• **ACTION ITEM**
Output, without alteration, the first line of the entries and each line after it, stopping with the line that contains "Proof: the four".

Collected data
────────
import Mathlib
import HarnessLib
import Literature.Dynamics.Hyperbolic.RGFlowStableManifoldSecondFixedPointLipschitz

/-!
# The second fixed point of the fine tuning ([ABKM19] Lemma 12.6), V: BOUNDED MIXED SECOND
# DIFFERENCES of the tuned initial relevant coordinate `h⋆` and of the tuned trajectory in the
# initial activity (the `C^{1,1}` half of the regular dependence of `ℋ(𝒦)` on `𝒦`, difference form)

Continuation of `RGFlowStableManifoldSecondFixedPointLipschitz.lean`.  There: two fixed points of
Lemma 12.6 whose initial-activity maps differ by `m_p` are `2m_p/(1−κ)`-close, and so are their tuned
trajectories (weighted).  Here: FOUR fixed points `h_{ij}`, `i, j ∈ {0,1}` (`Bool × Bool`), belonging to
four initial-activity maps `y₀^{ij}` — think of `y₀^{ij} = K̂_0(𝒦 + iU + jV, ·)` for two increments `U, V` of
the perturbation — with first differences of size `μ₁` (direction `i`), `μ₂` (direction `j`) and JOINT
parallelogram second differences in (parameter, `h`) of size `m₀₀(δ₁ + ‖y‖)(δ₂ + ‖z‖)`; the steps
`(A^h, B^h, S^h)` are Lipschitz in `h` (`a₀, b₀, l₀`, small as in (12.54)–(12.56)) AND have parallelogram
second differences in `h` (`a₀₀, b₀₀, l₀₀`), Lipschitz difference maps (`l₀'`) and parallelogram second
differences in the state (`σ₂`).  Then

* **`RGFlow.secondDiff_initial_le_of_isTunedQ`** — the mixed second difference of the fixed points,
  `‖h_{11} − h_{10} − h_{01} + h_{00}‖`, is at most `2·Rest/(1−κ)`, and the mixed second differences of the
  four tuned trajectories (both coordinates, scale `k`) are at most `(2·Rest/(1−κ)) η^k`, where
  `Rest = secondPertSize …` is the second-order size built from the first-difference bounds
  `T_i = 2μ_i/(1−κ)` — BILINEAR in `(δ₁ + T₁, δ₂ + T₂)` (`secondPertSize_bilinear`).

Proof: the four tuned trajectories are those of the four systems `(A^{h_{ij}}, B^{h_{ij}}, S^{h_{ij}},
y₀^{ij}(h_{ij}))`; `secondDiff_le_of_isTunedQ` bounds their mixed second difference — in particular at
scale `0`, where it IS `w = Σ± h_{ij}` — by `Δ₂/(1−κ)`, the data second differences over the
(non-parallelogram) quadrilateral `h_{ij}` being split at the auxiliary vertex `h_{10} + h_{01} − h_{00}`
into a parallelogram part and a Lipschitz part of size `∝ ‖w‖`; the `‖w‖`-terms of `Δ₂` carry exactly
the small constant of (12.54)–(12.56) (`secondPertSize_split`), so they are absorbed: `‖w‖ ≤ ‖w‖/2 +
Rest/(1−κ)`.  Everything is proved; no named fact.

## References
* S. Adams, S. Buchholz, R. Kotecký, S. Müller, arXiv:1910.13564, Lemma 12.6 (12.50)–(12.56),
  Theorem 12.1, Theorem 2.2 [AdamsBuchholzKoteckyMuller2019].
-/

noncomputable section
────────
• **SOLUTION FOR THIS EXERCISE**
import Mathlib
import HarnessLib
import Literature.Dynamics.Hyperbolic.RGFlowStableManifoldSecondFixedPointLipschitz

/-!
# The second fixed point of the fine tuning ([ABKM19] Lemma 12.6), V: BOUNDED MIXED SECOND
# DIFFERENCES of the tuned initial relevant coordinate `h⋆` and of the tuned trajectory in the
# initial activity (the `C^{1,1}` half of the regular dependence of `ℋ(𝒦)` on `𝒦`, difference form)

Continuation of `RGFlowStableManifoldSecondFixedPointLipschitz.lean`.  There: two fixed points of
Lemma 12.6 whose initial-activity maps differ by `m_p` are `2m_p/(1−κ)`-close, and so are their tuned
trajectories (weighted).  Here: FOUR fixed points `h_{ij}`, `i, j ∈ {0,1}` (`Bool × Bool`), belonging to
four initial-activity maps `y₀^{ij}` — think of `y₀^{ij} = K̂_0(𝒦 + iU + jV, ·)` for two increments `U, V` of
the perturbation — with first differences of size `μ₁` (direction `i`), `μ₂` (direction `j`) and JOINT
parallelogram second differences in (parameter, `h`) of size `m₀₀(δ₁ + ‖y‖)(δ₂ + ‖z‖)`; the steps
`(A^h, B^h, S^h)` are Lipschitz in `h` (`a₀, b₀, l₀`, small as in (12.54)–(12.56)) AND have parallelogram
second differences in `h` (`a₀₀, b₀₀, l₀₀`), Lipschitz difference maps (`l₀'`) and parallelogram second
differences in the state (`σ₂`).  Then

* **`RGFlow.secondDiff_initial_le_of_isTunedQ`** — the mixed second difference of the fixed points,
  `‖h_{11} − h_{10} − h_{01} + h_{00}‖`, is at most `2·Rest/(1−κ)`, and the mixed second differences of the
  four tuned trajectories (both coordinates, scale `k`) are at most `(2·Rest/(1−κ)) η^k`, where
  `Rest = secondPertSize …` is the second-order size built from the first-difference bounds
  `T_i = 2μ_i/(1−κ)` — BILINEAR in `(δ₁ + T₁, δ₂ + T₂)` (`secondPertSize_bilinear`).

Proof: the four tuned trajectories are those of the four systems `(A^{h_{ij}}, B^{h_{ij}}, S^{h_{ij}},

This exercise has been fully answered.